À partir des l’ensemble des points de vue portés sur la situation, les concepteurs ont dégagé plusieurs axes thématiques qui constituent des portes d’entrée dans les situations. Ces axes d’analyse renvoient à des questions professionnelles situées qui ont nécessité des arbitrages de la part des formateurs en contexte. Ces arbitrages peuvent se discuter dans le métier, y compris pour des formateurs expérimentés.

Un exemple : les ressources de la situation intitulée “Anne fait des apports ” permettent de mettre au travail différentes questions professionnelles à partir des points de vue croisés. 

  • Sélectionner des références théoriques
  • Traduire et mobiliser ces références
  • Articuler expériences et savoirs théoriques
  • Construire des connaissances sur le langage

Les usages en formation

Accompagner les formateurs de formateurs à problématiser l’expérience des formateurs d’enseignants par le biais de l’analyse du travail, constitue l’enjeu majeur de cette ressource.

En visionnant ces vidéos, entre formateurs, on pourrait être tenté de limiter l’analyse à un jugement de valeur sur les démarches mises en œuvre ou sur les tâches proposées. Ce faisant, on risque d’analyser l’action des autres en fonction de nos croyances, de notre expérience, de nos représentations de ce que doit être la formation. Ou bien de faire comme si dix minutes de l’activité en formation suffisait à comprendre le travail du formateur et ses intentions. Ou bien encore de faire comme s’il existait un référentiel de bonnes pratiques, en sous-estimant la complexité et la variabilité des situations et des contextes. 
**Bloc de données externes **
import Summits.HodgeConjecture.CorCM.TwoGroupCyclicIndexTwoUniqueInvolution
import HarnessLib

/-!
# A generalised quaternion subgroup of index two in a `2`-group with a unique involution forces a cyclic subgroup of index two

COR-CM (cell `pub-hodgecm2`), binder seat b04 (gen 34), count-neutral own lane «Galois-CM-type classification».  KERNEL ONLY,
Mathlib only (plus the gen-34 feeder `CorCM/TwoGroupCyclicIndexTwoUniqueInvolution`): theorems; no definition, no named fact, no
`sorry`.  The inductive step of the classical theorem «a finite `2`-group with a unique involution is cyclic or generalised
quaternion» [Rotman1995, Thm. 5.46] in the case where the subgroup `H` of index two is generalised quaternion `Q_{2^(m+1)}` with
cyclic part `A = ⟨a⟩` (`|a| = 2^m`, every `h ∈ H ∖ A` inverts `a` and squares to `z = a^(2^(m-1))`).  For `m ≥ 3` (`§2`): `A ◁ G`
(a conjugate of `a` outside `A` would square to the unique involution `z`, forcing `a² = z`); for `y ∉ H` either `y² ∉ A` — then
`y²` inverts `a` while `y² a y⁻² = a^(r²)`, i.e. `2^m ∣ r² + 1`, impossible mod `4` — or `y² ∈ A`, and the index-two subgroup
`A ∪ yA = π⁻¹⟨π y⟩` (`π : G → G/A`, `|G/A| = 4`) is cyclic (done) or of quaternion type, in which case `x₀ y'` (`x₀ ∈ H ∖ A`,
`y' ∈ yA` inverting `a`) CENTRALISES `a` and `A ∪ x₀y'A` is cyclic or yields `a = a⁻¹`.  For `m = 2` (`§3`, `H ≅ Q₈`, `|G| = 16`):
if no element has order `8`, every element outside `{1, z}` squares to `z`, so `y ∉ H` inverts `a`, `x₀` and `a x₀` by
conjugation, whence `a x₀ = x₀ a` — absurd.  Consumer: `CorCM/TwoGroupUniqueInvolution` (the induction) and
`CorCM/GaloisMinimalTwoPowerClassification` (gen 34).

* `subsingleton_involution_subgroup`, `mem_zpowers_coe_iff`, `mem_zpowers_mk_iff` — small tools.
* `exists_orderOf_eq_of_quaternion_subgroup` (`m ≥ 3`) and `exists_orderOf_eq_of_quaternion_subgroup_two` (`m = 2`) — `G` is
  cyclic or has an element of order `2^(m+1)`.

## References

* [Rotman1995] J. J. Rotman, *An Introduction to the Theory of Groups*, 4th ed., GTM 148, Springer 1995, Thm. 5.46 (with Cor. 5.45).
-/

namespace Summit.HodgeConjecture.CorCM.GaloisModels.UniqueInvolution

variable {G : Type*} [Group G]

/-! ## §1 Small tools -/

/-- The «at most one involution» hypothesis passes to subgroups. [folklore] -/
theorem subsingleton_involution_subgroup (huniq : ∀ s t : G, s * s = 1 → s ≠ 1 → t * t = 1 → t ≠ 1 → s = t)
    (K : Subgroup G) : ∀ s t : K, s * s = 1 → s ≠ 1 → t * t = 1 → t ≠ 1 → s = t := by
  intro s t hs hs1 ht ht1
  apply Subtype.ext
  refine huniq _ _ ?_ ?_ ?_ ?_
  · simpa using congrArg Subtype.val hs
  · exact fun h => hs1 (Subtype.ext h)
  · simpa using congrArg Subtype.val ht
  · exact fun h => ht1 (Subtype.ext h)

/-- Membership in `⟨a⟩` for elements of a subgroup `K ∋ a` does not depend on the ambient group. [folklore] -/
theorem mem_zpowers_coe_iff {K : Subgroup G} (a x : K) :
    x ∈ Subgroup.zpowers a ↔ (x : G) ∈ Subgroup.zpowers (a : G) := by
  simp only [Subgroup.mem_zpowers_iff]
  constructor
  · rintro ⟨i, hi⟩
    exact ⟨i, by rw [← hi]; simp⟩
  · rintro ⟨i, hi⟩
    exact ⟨i, Subtype.ext (by simp [hi])⟩

/-- The same with `a` given as an element of `G` lying in `K`. [folklore] -/
theorem mem_zpowers_mk_iff {K : Subgroup G} {a : G} (ha : a ∈ K) (x : K) :
    x ∈ Subgroup.zpowers (⟨a, ha⟩ : K) ↔ (x : G) ∈ Subgroup.zpowers a :=
  mem_zpowers_coe_iff ⟨a, ha⟩ x

/-! ## §2 A generalised quaternion subgroup of index two (`m ≥ 3`) -/

/-- **A quaternion subgroup of index two forces a cyclic subgroup of index two** (`m ≥ 3`).  `|G| = 2^(m+2)` with at most one
involution, `H ≤ G` of index `2`, `a ∈ H` of order `2^m`, and every `h ∈ H ∖ ⟨a⟩` inverts `a` and squares to `a^(2^(m-1))`
⟹ `G` is cyclic or contains an element of order `2^(m+1)`. [cite: Rotman1995, Thm. 5.46] -/
theorem exists_orderOf_eq_of_quaternion_subgroup [Finite G] {H : Subgroup G} {a : G} {m : ℕ} (hm : 3 ≤ m)
    (hcard : Nat.card G = 2 ^ (m + 2)) (hH : H.index = 2) (haH : a ∈ H) (ha : orderOf a = 2 ^ m)
    (hrel : ∀ h ∈ H, h ∉ Subgroup.zpowers a → h * a * h⁻¹ = a⁻¹ ∧ h * h = a ^ (2 ^ (m - 1)))
    (huniq : ∀ s t : G, s * s = 1 → s ≠ 1 → t * t = 1 → t ≠ 1 → s = t) :
    IsCyclic G ∨ ∃ g : G, orderOf g = 2 ^ (m + 1) := by
  classical
  set A := Subgroup.zpowers a with hA
  haveI hHn : H.Normal := Subgroup.normal_of_index_eq_two hH
  have h2m : 2 ^ m = 2 * 2 ^ (m - 1) := by rw [← pow_succ', show m - 1 + 1 = m from by omega]
  have h8 : 8 ≤ 2 ^ m := by
    calc (8 : ℕ) = 2 ^ 3 := by norm_num
      _ ≤ 2 ^ m := Nat.pow_le_pow_right (by norm_num) hm
  have hAH : A ≤ H := by
    rw [hA, Subgroup.zpowers_le]
    exact haH
  have hAcard : Nat.card A = 2 ^ m := by rw [hA, Nat.card_zpowers, ha]
  -- basic facts on `a`, `z`
  have hz2 : a ^ (2 ^ (m - 1)) * a ^ (2 ^ (m - 1)) = 1 := by
    rw [← pow_add, ← two_mul, ← h2m, ← ha, pow_orderOf_eq_one]
  have hz1 : a ^ (2 ^ (m - 1)) ≠ 1 := by
    intro h
    have hd : orderOf a ∣ 2 ^ (m - 1) := orderOf_dvd_of_pow_eq_one h
    rw [ha] at hd
    have := Nat.le_of_dvd (by positivity) hd
    omega
  have hainv : a⁻¹ ≠ a := by
    intro h
    rw [inv_eq_iff_mul_eq_one] at h
    have hd : orderOf a ∣ 2 := by
      apply orderOf_dvd_of_pow_eq_one
      rw [pow_two, h]
    rw [ha] at hd
    have := Nat.le_of_dvd (by norm_num) hd
    omega
  -- (1) `A` is normal in `G`: every conjugate of `a` lies in `A`
  have hconjA : ∀ g : G, g * a * g⁻¹ ∈ A := by
    intro g
    by_cases hg : g ∈ H
    · by_cases hgA : g ∈ A
      · rw [hA, Subgroup.mem_zpowers_iff] at hgA
        obtain ⟨i, rfl⟩ := hgA
        rw [show a ^ i * a * (a ^ i)⁻¹ = a by group]
        exact Subgroup.mem_zpowers a
      · rw [(hrel g hg hgA).1]
        exact A.inv_mem (Subgroup.mem_zpowers a)
    · by_contra hc
      have hcH : g * a * g⁻¹ ∈ H := hHn.conj_mem a haH g
      have hsq := (hrel _ hcH hc).2
      -- `(g a g⁻¹)² = z` gives `a² = g⁻¹ z g`, an involution, hence `a² = z`, impossible for `m ≥ 3`
      have hsq' : a * a = g⁻¹ * a ^ (2 ^ (m - 1)) * g := by
        rw [show a * a = g⁻¹ * ((g * a * g⁻¹) * (g * a * g⁻¹)) * g by group, hsq]
      have hinv2 : (g⁻¹ * a ^ (2 ^ (m - 1)) * g) * (g⁻¹ * a ^ (2 ^ (m - 1)) * g) = 1 := by
        rw [show (g⁻¹ * a ^ (2 ^ (m - 1)) * g) * (g⁻¹ * a ^ (2 ^ (m - 1)) * g) =
          g⁻¹ * (a ^ (2 ^ (m - 1)) * a ^ (2 ^ (m - 1))) * g by group, hz2]
        group
      have hinv1 : g⁻¹ * a ^ (2 ^ (m - 1)) * g ≠ 1 := by
        intro h
        apply hz1
        have := congrArg (fun t => g * t * g⁻¹) h
        simpa [mul_assoc] using this
      have haa : a * a = a ^ (2 ^ (m - 1)) := by
        rw [hsq']
        refine huniq _ _ hinv2 hinv1 hz2 hz1
      rw [← pow_two, pow_eq_pow_iff_modEq, ha] at haa
      have h2lt : 2 < 2 ^ m := by omega
      have hlt : 2 ^ (m - 1) < 2 ^ m := by omega
      have := Nat.ModEq.eq_of_lt_of_lt haa h2lt hlt
      -- `2 = 2^(m-1)` contradicts `m ≥ 3`
      have h4 : 4 ≤ 2 ^ (m - 1) := by
        calc (4 : ℕ) = 2 ^ 2 := by norm_num
          _ ≤ 2 ^ (m - 1) := Nat.pow_le_pow_right (by norm_num) (by omega)
      omega
  haveI hAn : A.Normal := by
    refine ⟨fun n hn g => ?_⟩
    rw [hA, Subgroup.mem_zpowers_iff] at hn
    obtain ⟨i, rfl⟩ := hn
    have : g * a ^ i * g⁻¹ = (g * a * g⁻¹) ^ i := by
      rw [← MulAut.conj_apply, map_zpow, MulAut.conj_apply]
    rw [this]
    exact A.zpow_mem (hconjA g) i
  obtain hconjr : ∀ g : G, ∃ r : ℕ, g * a * g⁻¹ = a ^ r := by
    intro g
    have hmem := hconjA g
    rw [hA, ← mem_powers_iff_mem_zpowers, Submonoid.mem_powers_iff] at hmem
    obtain ⟨r, hr⟩ := hmem
    exact ⟨r, hr.symm⟩
  -- (2) the quotient `G/A` has order `4`; subgroups `A ∪ uA` for `u² ∈ A`
  set π := QuotientGroup.mk' A with hπ
  have hAidx : A.index = 4 := by
    have h1 := A.index_mul_card
    rw [hAcard, hcard, pow_add] at h1
    have : A.index * 2 ^ m = 4 * 2 ^ m := by rw [h1]; ring
    exact Nat.eq_of_mul_eq_mul_right (by positivity) this
  -- the index-two subgroup `K_u = π⁻¹ ⟨π u⟩` for `u ∉ A` with `u² ∈ A`
  have hK : ∀ u : G, u ∉ A → u * u ∈ A →
      Nat.card ((Subgroup.zpowers (π u)).comap π) = 2 ^ (m + 1) ∧
      (∀ k : G, k ∈ (Subgroup.zpowers (π u)).comap π → k ∉ A → ∃ a' ∈ A, u * a' = k) := by
    intro u huA huu
    have hπu1 : π u ≠ 1 := fun h => huA ((QuotientGroup.eq_one_iff u).1 h)
    have hπu2 : π u * π u = 1 := by rw [← map_mul]; exact (QuotientGroup.eq_one_iff _).2 huu
    have hord : orderOf (π u) = 2 := orderOf_eq_prime (by rw [pow_two, hπu2]) hπu1
    refine ⟨?_, ?_⟩
    · have hidx : ((Subgroup.zpowers (π u)).comap π).index = 2 := by
        rw [(Subgroup.zpowers (π u)).index_comap_of_surjective (QuotientGroup.mk'_surjective A)]
        have h1 := (Subgroup.zpowers (π u)).index_mul_card
        rw [Nat.card_zpowers, hord, ← Subgroup.index_eq_card, hAidx] at h1
        omega
      have h1 := ((Subgroup.zpowers (π u)).comap π).index_mul_card
      rw [hidx, hcard, pow_succ, mul_comm _ 2] at h1
      exact Nat.eq_of_mul_eq_mul_left (by norm_num) h1
    · intro k hk hkA
      rw [Subgroup.mem_comap, ← mem_powers_iff_mem_zpowers, Submonoid.mem_powers_iff] at hk
      obtain ⟨n, hn⟩ := hk
      obtain ⟨t, ht | ht⟩ := Nat.even_or_odd' n
      · exfalso
        apply hkA
        rw [ht, pow_mul, pow_two, hπu2, one_pow] at hn
        exact (QuotientGroup.eq_one_iff k).1 hn.symm
      · rw [ht, pow_succ, pow_mul, pow_two, hπu2, one_pow, one_mul] at hn
        obtain ⟨a', ha', h⟩ := (QuotientGroup.mk'_eq_mk' A).1 hn
        exact ⟨a', ha', h⟩
  -- (3) applying the cyclic-index-two theorem to such a `K_u`
  have hLemmaC : ∀ u : G, u ∉ A → u * u ∈ A →
      (∃ g : G, orderOf g = 2 ^ (m + 1)) ∨
      (∃ x : G, (∃ a' ∈ A, u * a' = x) ∧ x * a * x⁻¹ = a⁻¹) := by
    intro u huA huu
    obtain ⟨hKcard, hKmem⟩ := hK u huA huu
    set K := (Subgroup.zpowers (π u)).comap π with hKdef
    have hπa : π a = 1 := (QuotientGroup.eq_one_iff a).2 (Subgroup.mem_zpowers a)
    have haK : a ∈ K := by
      rw [hKdef, Subgroup.mem_comap, hπa]
      exact one_mem _
    have haK' : orderOf (⟨a, haK⟩ : K) = 2 ^ m := by rw [Subgroup.orderOf_mk, ha]
    rcases isCyclic_or_exists_relations_of_orderOf_eq_two_pow (G := K) (by omega) hKcard haK'
        (subsingleton_involution_subgroup huniq K) with hcyc | ⟨-, x, hx, hxa, -⟩
    · left
      obtain ⟨g, hg⟩ := hcyc.exists_ofOrder_eq_natCard
      exact ⟨g, by rw [Subgroup.orderOf_coe, hg, hKcard]⟩
    · right
      have hxA : (x : G) ∉ A := fun h => hx ((mem_zpowers_mk_iff haK x).2 h)
      refine ⟨x, hKmem x x.2 hxA, ?_⟩
      have := congrArg Subtype.val hxa
      simpa using this
  -- (4) an element `y ∉ H` and an element `x₀ ∈ H ∖ A`
  obtain ⟨y, hyH⟩ : ∃ y : G, y ∉ H := by
    by_contra h
    push Not at h
    have htop : H = ⊤ := (Subgroup.eq_top_iff' H).2 h
    rw [htop, Subgroup.index_top] at hH
    norm_num at hH
  have hyA : y ∉ A := fun h => hyH (hAH h)
  obtain ⟨x₀, hx₀H, hx₀A⟩ : ∃ x₀ : G, x₀ ∈ H ∧ x₀ ∉ A := by
    by_contra h
    push Not at h
    have hHA : H ≤ A := fun g hg => h g hg
    have hle := Subgroup.card_le_of_le hHA
    have hHcard : Nat.card H = 2 ^ (m + 1) := by
      have h1 := H.index_mul_card
      rw [hH, hcard, pow_succ, mul_comm _ 2] at h1
      exact Nat.eq_of_mul_eq_mul_left (by norm_num) h1
    rw [hAcard, hHcard, pow_succ] at hle
    omega
  have hx₀a := (hrel x₀ hx₀H hx₀A).1
  -- membership tools for the index-two subgroup `H`
  have hmulH : ∀ g h : G, g ∈ H → h ∉ H → g * h ∉ H := fun g h hg hh hgh =>
    hh (((Subgroup.mul_mem_iff_of_index_two hH).1 hgh).1 hg)
  -- (5) `y² ∈ A`: otherwise `y²` inverts `a` and `a^(r²) = a⁻¹`
  obtain ⟨r, hr⟩ := hconjr y
  have hyy : y * y ∈ A := by
    by_contra hyyA
    have hyyH : y * y ∈ H := Subgroup.mul_self_mem_of_index_two hH y
    have hinv := (hrel _ hyyH hyyA).1
    have hrr : y * y * a * (y * y)⁻¹ = a ^ (r * r) := by
      rw [show y * y * a * (y * y)⁻¹ = y * (y * a * y⁻¹) * y⁻¹ by group, hr, ← MulAut.conj_apply, map_pow,
        MulAut.conj_apply, hr, ← pow_mul]
    rw [hinv, inv_eq_iff_mul_eq_one, ← pow_succ'] at hrr
    have hd : orderOf a ∣ r * r + 1 := orderOf_dvd_of_pow_eq_one hrr
    rw [ha] at hd
    have h4 : 4 ∣ r * r + 1 := (show (4 : ℕ) ∣ 2 ^ m from ⟨2 ^ (m - 2), by
      rw [show (4 : ℕ) = 2 ^ 2 by norm_num, ← pow_add, show 2 + (m - 2) = m from by omega]⟩).trans hd
    have hmod : r * r % 4 = 0 ∨ r * r % 4 = 1 := by
      have h := Nat.mod_lt r (show 0 < 4 by norm_num)
      rw [Nat.mul_mod]
      interval_cases (r % 4) <;> simp
    omega
  -- (6) the subgroup `A ∪ yA`
  rcases hLemmaC y hyA hyy with hg | ⟨y', ⟨a', ha'A, hya'⟩, hy'a⟩
  · exact Or.inr hg
  · -- `y' = y a'` inverts `a`; `u = x₀ y'` centralises `a`
    have hy'H : y' ∉ H := by
      rw [← hya']
      intro h
      exact hyH (((Subgroup.mul_mem_iff_of_index_two hH).1 h).2 (hAH ha'A))
    set u := x₀ * y' with hu
    have huH : u ∉ H := hmulH x₀ y' hx₀H hy'H
    have huA : u ∉ A := fun h => huH (hAH h)
    have hua : u * a * u⁻¹ = a := by
      rw [hu, show x₀ * y' * a * (x₀ * y')⁻¹ = x₀ * (y' * a * y'⁻¹) * x₀⁻¹ by group, hy'a,
        show x₀ * a⁻¹ * x₀⁻¹ = (x₀ * a * x₀⁻¹)⁻¹ by group, hx₀a, inv_inv]
    have huu : u * u ∈ A := by
      by_contra huuA
      have huuH : u * u ∈ H := Subgroup.mul_self_mem_of_index_two hH u
      have hinv := (hrel _ huuH huuA).1
      have : u * u * a * (u * u)⁻¹ = a := by
        rw [show u * u * a * (u * u)⁻¹ = u * (u * a * u⁻¹) * u⁻¹ by group, hua, hua]
      rw [this] at hinv
      exact hainv hinv.symm
    rcases hLemmaC u huA huu with hg | ⟨x₂, ⟨a₂, ha₂A, hxa₂⟩, hx₂a⟩
    · exact Or.inr hg
    · -- `x₂ = u a₂` centralises `a`, yet inverts it
      exfalso
      rw [hA, Subgroup.mem_zpowers_iff] at ha₂A
      obtain ⟨i, rfl⟩ := ha₂A
      have : x₂ * a * x₂⁻¹ = a := by
        rw [← hxa₂, show u * a ^ i * a * (u * a ^ i)⁻¹ = u * a * u⁻¹ by group, hua]
      rw [this] at hx₂a
      exact hainv hx₂a.symm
Nous vous invitons à postuler du principe de la "cohérence de l’action" des formateurs qui donnent à voir leur travail, pour verbaliser et analyser précisément les problèmes qu’ils ont à résoudre en formation ; prendre le temps de comprendre la nature de leurs contraintes mais aussi de leurs difficultés et des raisons qui sont à l’origine de leurs choix ; et d’envisager des alternatives utiles et acceptables en contexte.

Les ressources proposées dans l’onglet outils ont été conçues dans cette perspective, pour accompagner les usages de la ressource NéopassForm@tion. 

Référence

  • Ria, L. (2022). Analyse du travail à des fins de formation : observatoire, méthodologie, co-conception et portage institutionnel dans le cadre du programme Néopass©. In B. Albero & J. Thievenaz (Eds.), Enquêter dans les métiers de l’humain. Traité de méthodologie de la recherche en sciences de l'éducation et de la formation. Éditions Raison et Passions (p 338 à 350). Tome 3.